Records to use =
══════

/-- ★★★ **HOLE COLUMN: THE TURN CLASSES OF THE LEVEL-`7` MEMBER.** In the setting of `hook_of_cost_seven_straight_holeColumn_above`, with `a = 1` if the loop returns through
the first turning plaquette `p₁` (a `w₁` kiss: arcs `W → N`, `S → E`) else `0`, and `b = 1` if the climb passes through the hook plaquette (a `w₂` kiss: arcs `S → W`,
`E → N`) else `0`: `n_{w₁} = a`, `n_{w₂} = b`, `n_{VR} = a`, `n_{HR} = b`, `n_{VL} = 3 + b`, `n_{HL} = 4 + a`. [cite: GlazmanManolescu2019, §1, Fig. 1 and eq. (1); Lemma 2.1;
Remark 2.2] [cite: Glazman2015WeightedSAW, Lemma 3.1 (proof, pp. 6–7)] -/
theorem classes_of_cost_seven_straight_holeColumn_above (hh : holeFaceW w ∉ D) (hr : RootedFace D (w.side .W) r) (h : ω.IsB2a)
    (hA : ω.AJ hr h (toC (midPt (w.side .W))) ≠ 0) (hc : cost (slotOfSide ω.1) ω.2.mids = 7) (hz : ω.1 = .N ∨ ω.1 = .S)
    (hstr8 : arcKind (ω.2.sIn ω.2.firstHitG) (ω.2.sOut ω.2.firstHitG) = .straight) (hcol : r.1 = w.1 - 1) (habove : w.2 < r.2)
    (hup : ∃ j < ω.2.arcs.length, r.2 < (ω.2.fc j).2) :
    ∃ a b : ℕ, a ≤ 1 ∧ b ≤ 1 ∧
      ((a = 1 ↔ ∃ l l' : ℕ, l < ω.2.arcs.length ∧ l' < ω.2.arcs.length ∧ l ≠ l' ∧ ω.2.fc l = ω.2.fc l' ∧ (ω.2.fc l).2 = w.2) ∧
        (b = 1 ↔ ∃ l l' : ℕ, l < ω.2.arcs.length ∧ l' < ω.2.arcs.length ∧ l ≠ l' ∧ ω.2.fc l = ω.2.fc l' ∧ (ω.2.fc l).2 = r.2)) ∧
      cfgCount ω.2.mids [.corner, .corner] = a ∧ cfgCount ω.2.mids [.coCorner, .coCorner] = b ∧
      vrCount ω.2.mids = a ∧ hrCount ω.2.mids = b ∧ vlCount ω.2.mids = 3 + b ∧ hlCount ω.2.mids = 4 + a := by
  classical
  set n := ω.2.arcs.length with hn
  have hF := ω.fh_lt h
  have hq := quarterTurnsL_of_cost_seven_straight_holeColumn_above hh hr h hA hc hz hstr8 hcol habove hup
  obtain ⟨c₂, c₁, Y, Y', τ1, k₀, MW, ME, k₁, t₂, hY, hY', hr₃, hY'w, ht₂row, ht₂col, hτ1w, hMW1, hME1, hEW, hWW, hnotW, hWE, hEE, hnotE,
    hseven, hall, hN1, hL, hLS, hdesc, hdescIn, heWS, heWnN, hlegN, hlegS, hbWnS, hk₁F, hstr, hk₁ns, hfk, hWk, hk₀w, hbotS, hbWnW, hbEnE, hbEnS,
    hinF, houtF, hrunR, hrunL, hrunB, hrunE, hi₀n, hpass, hclimb, hi₁n, ht₂, hTin, hMT, hrunT, hrunTin, htop,
    hk₁N, hcolrun, houth, hrowrun, hFeq, hME, hidxp, hidxh, hkiss⟩ :=
    hook_of_cost_seven_straight_holeColumn_above hh hr h hA hc hz hstr8 hcol habove hup
  -- hide disjunctions and `toNat` atoms from `omega`
  have hpassF := Fact.mk hpass
  have htopF := Fact.mk htop
  have hi₀nF := Fact.mk hi₀n
  have hi₁nF := Fact.mk hi₁n
  clear hpass htop hi₀n hi₁n hMT ht₂col hclimb hrunT hrunTin hTin hrunR hrunL hrunB hdesc hdescIn
  have hc₁x : w.1 + (k₁ : ℤ) < c₁ := by rcases hpassF.out with ⟨e1, e2, e3, -⟩ | ⟨e1, -, e3, -⟩ <;> omega
  obtain ⟨dB, hdB⟩ : ∃ dB : ℕ, (dB : ℤ) = w.2 - Y' - 1 := ⟨(w.2 - Y' - 1).toNat, by omega⟩
  obtain ⟨dR, hdR⟩ : ∃ dR : ℕ, (dR : ℤ) = k₀ - (r.1 - MW) - 1 := ⟨(k₀ - (r.1 - MW) - 1).toNat, by omega⟩
  obtain ⟨dL, hdL⟩ : ∃ dL : ℕ, (dL : ℤ) = r.2 - Y' - 1 := ⟨(r.2 - Y' - 1).toNat, by omega⟩
  obtain ⟨dM, hdM⟩ : ∃ dM : ℕ, (dM : ℤ) = r.2 - w.2 - 1 := ⟨(r.2 - w.2 - 1).toNat, by omega⟩
  obtain ⟨dT, hdT⟩ : ∃ dT : ℕ, (dT : ℤ) = Y - r.2 - 1 := ⟨(Y - r.2 - 1).toNat, by omega⟩
  obtain ⟨dC, hdC⟩ : ∃ dC : ℕ, (dC : ℤ) = c₁ - k₀ := ⟨(c₁ - k₀).toNat, by rcases hpassF.out with ⟨e1, e2, e3, -⟩ | ⟨e1, -, e3, -⟩ <;> omega⟩
  obtain ⟨dH, hdH⟩ : ∃ dH : ℕ, (dH : ℤ) = c₁ - (w.1 + k₁) - 1 := ⟨(c₁ - (w.1 + k₁) - 1).toNat, by omega⟩
  obtain ⟨d₂, hd₂⟩ : ∃ d₂ : ℕ, (d₂ : ℤ) = c₂ - r.1 := ⟨(c₂ - r.1).toNat, by rcases htopF.out with ⟨e, -⟩ | ⟨e, -⟩ <;> omega⟩
  have htoNat : ∀ (a : ℤ) (k : ℕ), a = k → a.toNat = k := fun a k e => by subst e; exact Int.toNat_natCast k
  have eLF : Fact ((r.2 - Y').toNat = dL + 1) := ⟨htoNat _ _ (by push_cast; omega)⟩
  have eRF : Fact ((k₀ - (r.1 - MW)).toNat = dR + 1) := ⟨htoNat _ _ (by push_cast; omega)⟩
  have eBF : Fact ((w.2 - Y').toNat = dB + 1) := ⟨htoNat _ _ (by push_cast; omega)⟩
  have eCF : Fact ((c₁ - k₀).toNat = dC) := ⟨htoNat _ _ (by omega)⟩
  have eMF : Fact ((r.2 - w.2).toNat = dM + 1) := ⟨htoNat _ _ (by push_cast; omega)⟩
  have eTF : Fact ((Y - r.2 - 1).toNat = dT) := ⟨htoNat _ _ (by omega)⟩
  have eT1F : Fact ((Y - r.2).toNat = dT + 1) := ⟨htoNat _ _ (by push_cast; omega)⟩
  have e₂F : Fact ((c₂ - r.1).toNat = d₂) := ⟨htoNat _ _ (by omega)⟩
  have eHF : Fact ((c₁ - (w.1 + (k₁ : ℤ))).toNat = dH + 1) := ⟨htoNat _ _ (by push_cast; omega)⟩
  obtain ⟨i₀, hi₀⟩ : ∃ i₀ : ℕ, ω.2.firstHitG + MW + (dL + 1) + (dR + 1) + (dB + 1) = i₀ := ⟨_, rfl⟩
  obtain ⟨i₁, hi₁⟩ : ∃ i₁ : ℕ, i₀ + dC + (dM + 1) = i₁ := ⟨_, rfl⟩
  obtain ⟨jh, hjh⟩ : ∃ jh : ℕ, k₁ + (dM + 1) = jh := ⟨_, rfl⟩
  have hIDX0F : Fact (ω.2.firstHitG + MW + (r.2 - Y').toNat + (k₀ - (r.1 - MW)).toNat + (w.2 - Y').toNat = i₀) :=
    ⟨by rw [eLF.out, eRF.out, eBF.out]; exact hi₀⟩
  have hIDX1F : Fact (ω.2.firstHitG + MW + (r.2 - Y').toNat + (k₀ - (r.1 - MW)).toNat + (w.2 - Y').toNat + (c₁ - k₀).toNat +
      (r.2 - w.2).toNat = i₁) := ⟨by rw [eLF.out, eRF.out, eBF.out, eCF.out, eMF.out]; omega⟩
  rw [eLF.out, eRF.out] at hrunE
  have hi₀n := hi₀nF.out
  rw [hIDX0F.out] at hi₀n
  have hi₁n := hi₁nF.out
  rw [hIDX1F.out] at hi₁n
  rw [eMF.out, hjh] at houth hrowrun hFeq
  rw [hIDX0F.out] at hidxp
  rw [hIDX1F.out, eHF.out, eMF.out, hjh] at hidxh
  clear hi₀nF hi₁nF
  -- the arrival arcs: at `q = fc i₀` (entered `S`), at the hook `fc jh` (entered `S`, left `W`)
  obtain ⟨hfcq, hinq⟩ := hrunE (dB + 1) (by omega) (by push_cast; omega)
  rw [show ω.2.firstHitG + MW + (dL + 1) + (dR + 1) + (dB + 1) = i₀ from hi₀] at hfcq hinq
  obtain ⟨hfch, hinh⟩ := hcolrun (dM + 1) (by omega) (by push_cast; omega)
  rw [hjh] at hfch hinh
  have hjhn : jh < n := by omega
  -- case (I): the loop leaves `p₁` through `E`; case (b): the arrival at the hook `E → N`
  have hqE : k₀ = w.1 + k₁ → ω.2.sOut i₀ = .E := by
    intro hk
    rcases hpassF.out with ⟨-, -, -, -, hqE, -⟩ | ⟨hlt, -⟩
    · rw [hIDX0F.out] at hqE; exact hqE
    · omega
  have hharr : c₂ = w.1 + k₁ → i₁ + (dH + 1) < n ∧ ω.2.sIn (i₁ + (dH + 1)) = .E ∧ ω.2.sOut (i₁ + (dH + 1)) = .N ∧
      ω.2.fc (i₁ + (dH + 1)) = (w.1 + k₁, r.2) := by
    intro hk
    rcases htopF.out with ⟨hcc', -⟩ | ⟨-, -, -, hrunH, houtH, -, hidx⟩
    · omega
    · rw [hIDX1F.out] at hrunH
      rw [hIDX1F.out, eHF.out] at houtH
      rw [hIDX1F.out, eHF.out, eT1F.out, eTF.out, e₂F.out] at hidx
      obtain ⟨efc, einh⟩ := hrunH (dH + 1) (by omega) (by push_cast; omega)
      have hlt : i₁ + (dH + 1) < n := by
        have := hidx; clear hidx
        omega
      exact ⟨hlt, einh, houtH, by rw [efc]; exact Prod.ext (by simp only; push_cast; omega) rfl⟩
  clear eLF eRF eBF eCF eMF eTF eT1F e₂F eHF hIDX0F hIDX1F
  -- the two kiss indicators
  obtain ⟨a, ha⟩ : ∃ a : ℕ, a = if k₀ = w.1 + (k₁ : ℤ) then 1 else 0 := ⟨_, rfl⟩
  obtain ⟨b, hb⟩ : ∃ b : ℕ, b = if c₂ = w.1 + (k₁ : ℤ) then 1 else 0 := ⟨_, rfl⟩
  have ha1 : a ≤ 1 := by rw [ha]; split_ifs <;> omega
  have hb1 : b ≤ 1 := by rw [hb]; split_ifs <;> omega
  ---------------------------------------------------------------- the bookkeeping identities
  have hqc := quarterTurnsL_eq_classes ω.2.mids
  rw [hq] at hqc
  have htel := hvCount_sub_vhCount_walk ω.2
  obtain ⟨hhv, hvh⟩ := hvCount_eq ω.2
  have hzv : vertB (r.side ω.1) = false := by rw [hN1]; exact (vertB_side r).2.2.2
  rw [hhv, hvh, (vertB_side w).1, hzv] at htel
  have htel' : ((hlCount ω.2.mids + hrCount ω.2.mids : ℕ) : ℤ) - ((vlCount ω.2.mids + vrCount ω.2.mids : ℕ) : ℤ) = 1 := by
    rw [htel]; simp
  clear htel
  have hc1 := countP_corner_eq ω.2.mids
  rw [countP_corner_eq_cfgCount ω.2] at hc1
  have hc2 := countP_coCorner_eq ω.2.mids
  rw [countP_coCorner_eq_cfgCount ω.2] at hc2
  have hd : slotDeg (slotOfSide ω.1) = 1 := by rw [hN1]; rfl
  have h7 : cfgCount ω.2.mids [.corner] + cfgCount ω.2.mids [.coCorner] = 7 := by
    have hcost : cost (slotOfSide ω.1) ω.2.mids =
        cfgCount ω.2.mids [.corner] + cfgCount ω.2.mids [.coCorner] + (1 - slotDeg (slotOfSide ω.1)) := rfl
    rw [hcost, hd] at hc; omega
  ---------------------------------------------------------------- the doubly visited plaquettes are `p₁` (iff `a = 1`) and the hook (iff `b = 1`)
  have hdouble : ∀ f : Face, f ∈ facesL ω.2.mids → (kindsL ω.2.mids f).length = 2 →
      (f = (w.1 + k₁, w.2) ∧ k₀ = w.1 + k₁) ∨ (f = (w.1 + k₁, r.2) ∧ c₂ = w.1 + k₁) := by
    intro f hf hlen
    obtain ⟨m, hm, rfl⟩ := ω.2.exists_fc_eq_of_mem_facesL hf
    by_cases hsv : ∀ j < n, ω.2.fc j = ω.2.fc m → j = m
    · rw [ω.2.kindsL_eq_singleton_of_single_visit hm hsv] at hlen; exact absurd hlen (by simp)
    · push Not at hsv
      obtain ⟨j, hj, hfj, hjm⟩ := hsv
      exact hkiss m j hm hj hfj.symm (Ne.symm hjm)
  -- the arcs at `p₁` are `corner`s, those at the hook `coCorner`s
  have hp₁corner : ∀ l < n, ω.2.fc l = (w.1 + k₁, w.2) → arcKind (ω.2.sIn l) (ω.2.sOut l) = .corner := by
    intro l hl hfl
    rcases hidxp l hl hfl with e | ⟨hk, e⟩
    · rw [e, hWk, hk₁N]; rfl
    · rw [e, hinq, hqE hk]; rfl
  have hhcoCorner : ∀ l < n, ω.2.fc l = (w.1 + k₁, r.2) → arcKind (ω.2.sIn l) (ω.2.sOut l) = .coCorner := by
    intro l hl hfl
    rcases hidxh l hl hfl with e | ⟨hk, e⟩
    · rw [e, hinh, houth]; rfl
    · obtain ⟨-, hin, hout, -⟩ := hharr hk
      rw [e, hin, hout]; rfl
  have hcount : ∀ (c : Face) (κ : ArcKind), (∀ l < n, ω.2.fc l = c → arcKind (ω.2.sIn l) (ω.2.sOut l) ≠ κ) →
      ∀ f ∈ facesL ω.2.mids, kindsL ω.2.mids f = [κ, κ] → f ≠ c := by
    intro c κ hno f hf hkf hfc
    obtain ⟨l, hl, hfl, hkl⟩ := ω.2.exists_arc_of_mem_kindsL (show κ ∈ kindsL ω.2.mids f by rw [hkf]; simp)
    exact hno l hl (hfl.trans hfc) hkl
  have hle_one : ∀ (c : Face), (facesL ω.2.mids).countP (fun f => f = c) ≤ 1 := by
    intro c
    rw [show (facesL ω.2.mids).countP (fun f => f = c) = (facesL ω.2.mids).count c by
      rw [List.count_eq_countP]; exact List.countP_congr fun f _ => by simp only [decide_eq_true_eq, beq_iff_eq]]
    exact List.nodup_iff_count_le_one.1 (by unfold facesL; exact List.nodup_dedup _) _
  have hw1 : cfgCount ω.2.mids [.corner, .corner] ≤ a := by
    by_cases hk : k₀ = w.1 + k₁
    · rw [ha, if_pos hk]
      unfold cfgCount
      refine le_trans (List.countP_mono_left fun f hf hkf => ?_) (hle_one (w.1 + k₁, w.2))
      have hkf' : kindsL ω.2.mids f = [.corner, .corner] := by simpa using hkf
      rcases hdouble f hf (by rw [hkf']; rfl) with ⟨h1, -⟩ | ⟨h2, -⟩
      · simpa using h1
      · exact absurd h2 (hcount _ _ (fun l hl hfl => by rw [hhcoCorner l hl hfl]; decide) f hf hkf')
    · rw [ha, if_neg hk]
      unfold cfgCount
      rw [Nat.le_zero, List.countP_eq_zero]
      intro f hf hkf
      have hkf' : kindsL ω.2.mids f = [.corner, .corner] := by simpa using hkf
      rcases hdouble f hf (by rw [hkf']; rfl) with ⟨-, hk'⟩ | ⟨h2, -⟩
      · exact hk hk'
      · exact hcount _ _ (fun l hl hfl => by rw [hhcoCorner l hl hfl]; decide) f hf hkf' h2
  have hw2 : cfgCount ω.2.mids [.coCorner, .coCorner] ≤ b := by
    by_cases hk : c₂ = w.1 + k₁
    · rw [hb, if_pos hk]
      unfold cfgCount
      refine le_trans (List.countP_mono_left fun f hf hkf => ?_) (hle_one (w.1 + k₁, r.2))
      have hkf' : kindsL ω.2.mids f = [.coCorner, .coCorner] := by simpa using hkf
      rcases hdouble f hf (by rw [hkf']; rfl) with ⟨h1, -⟩ | ⟨h2, -⟩
      · exact absurd h1 (hcount _ _ (fun l hl hfl => by rw [hp₁corner l hl hfl]; decide) f hf hkf')
      · simpa using h2
    · rw [hb, if_neg hk]
      unfold cfgCount
      rw [Nat.le_zero, List.countP_eq_zero]
      intro f hf hkf
      have hkf' : kindsL ω.2.mids f = [.coCorner, .coCorner] := by simpa using hkf
      rcases hdouble f hf (by rw [hkf']; rfl) with ⟨h1, -⟩ | ⟨-, hk'⟩
      · exact hcount _ _ (fun l hl hfl => by rw [hp₁corner l hl hfl]; decide) f hf hkf' h1
      · exact hk hk'
  ---------------------------------------------------------------- the kiss arcs: a `VR` arc at `p₁`, an `HR` arc at the hook
  have hvr : a ≤ vrCount ω.2.mids := by
    by_cases hk : k₀ = w.1 + k₁
    · rw [ha, if_pos hk]
      unfold vrCount classCount
      refine List.countP_pos_iff.2 ⟨ω.2.arcs[i₀]'hi₀n, List.getElem_mem hi₀n, ?_⟩
      rw [ω.2.arcSides_getElem hi₀n, hinq, hqE hk]; rfl
    · rw [ha, if_neg hk]; omega
  have hhr : b ≤ hrCount ω.2.mids := by
    by_cases hk : c₂ = w.1 + k₁
    · rw [hb, if_pos hk]
      obtain ⟨hiH, hin, hout, -⟩ := hharr hk
      unfold hrCount classCount
      refine List.countP_pos_iff.2 ⟨ω.2.arcs[i₁ + (dH + 1)]'hiH, List.getElem_mem hiH, ?_⟩
      rw [ω.2.arcSides_getElem hiH, hin, hout]; rfl
    · rw [hb, if_neg hk]; omega
  ---------------------------------------------------------------- solve
  have hl_eq : (hlCount ω.2.mids : ℤ) = vrCount ω.2.mids + 4 := by omega
  have vl_eq : (vlCount ω.2.mids : ℤ) = hrCount ω.2.mids + 3 := by omega
  have hsum : vrCount ω.2.mids + hrCount ω.2.mids = cfgCount ω.2.mids [.corner, .corner] + cfgCount ω.2.mids [.coCorner, .coCorner] := by omega
  have hw1' : cfgCount ω.2.mids [.corner, .corner] = a := by omega
  have hw2' : cfgCount ω.2.mids [.coCorner, .coCorner] = b := by omega
  have hvr' : vrCount ω.2.mids = a := by omega
  have hhr' : hrCount ω.2.mids = b := by omega
  refine ⟨a, b, ha1, hb1, ⟨?_, ?_⟩, hw1', hw2', hvr', hhr', by omega, by omega⟩
  · constructor
    · intro ha'
      have hk : k₀ = w.1 + k₁ := by by_contra hk; rw [ha, if_neg hk] at ha'; omega
      exact ⟨k₁, i₀, by omega, hi₀n, by omega, by rw [hfk, hfcq, hk]; exact Prod.ext rfl (by simp only; omega), by rw [hfk]⟩
    · rintro ⟨l, l', hl, hl', hne, hfl, hrow⟩
      rcases hkiss l l' hl hl' hfl hne with ⟨-, hk⟩ | ⟨hf, -⟩
      · rw [ha, if_pos hk]
      · rw [hf] at hrow; simp only at hrow; omega
  · constructor
    · intro hb'
      have hk : c₂ = w.1 + k₁ := by by_contra hk; rw [hb, if_neg hk] at hb'; omega
      obtain ⟨hiH, -, -, hfcH⟩ := hharr hk
      refine ⟨jh, _, hjhn, hiH, by omega, ?_, by rw [hfch]; simp only; push_cast; omega⟩
      rw [hfch, hfcH]; exact Prod.ext rfl (by simp only; push_cast; omega)
    · rintro ⟨l, l', hl, hl', hne, hfl, hrow⟩
      rcases hkiss l l' hl hl' hfl hne with ⟨hf, -⟩ | ⟨-, hk⟩
      · rw [hf] at hrow; simp only at hrow; omega
      · rw [hb, if_pos hk]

══════

What to do =
Collect every line from the records above that contains the word "hcost".

Answer for this exercise =
    have hcost : cost (slotOfSide ω.1) ω.2.mids =
    rw [hcost, hd] at hc; omega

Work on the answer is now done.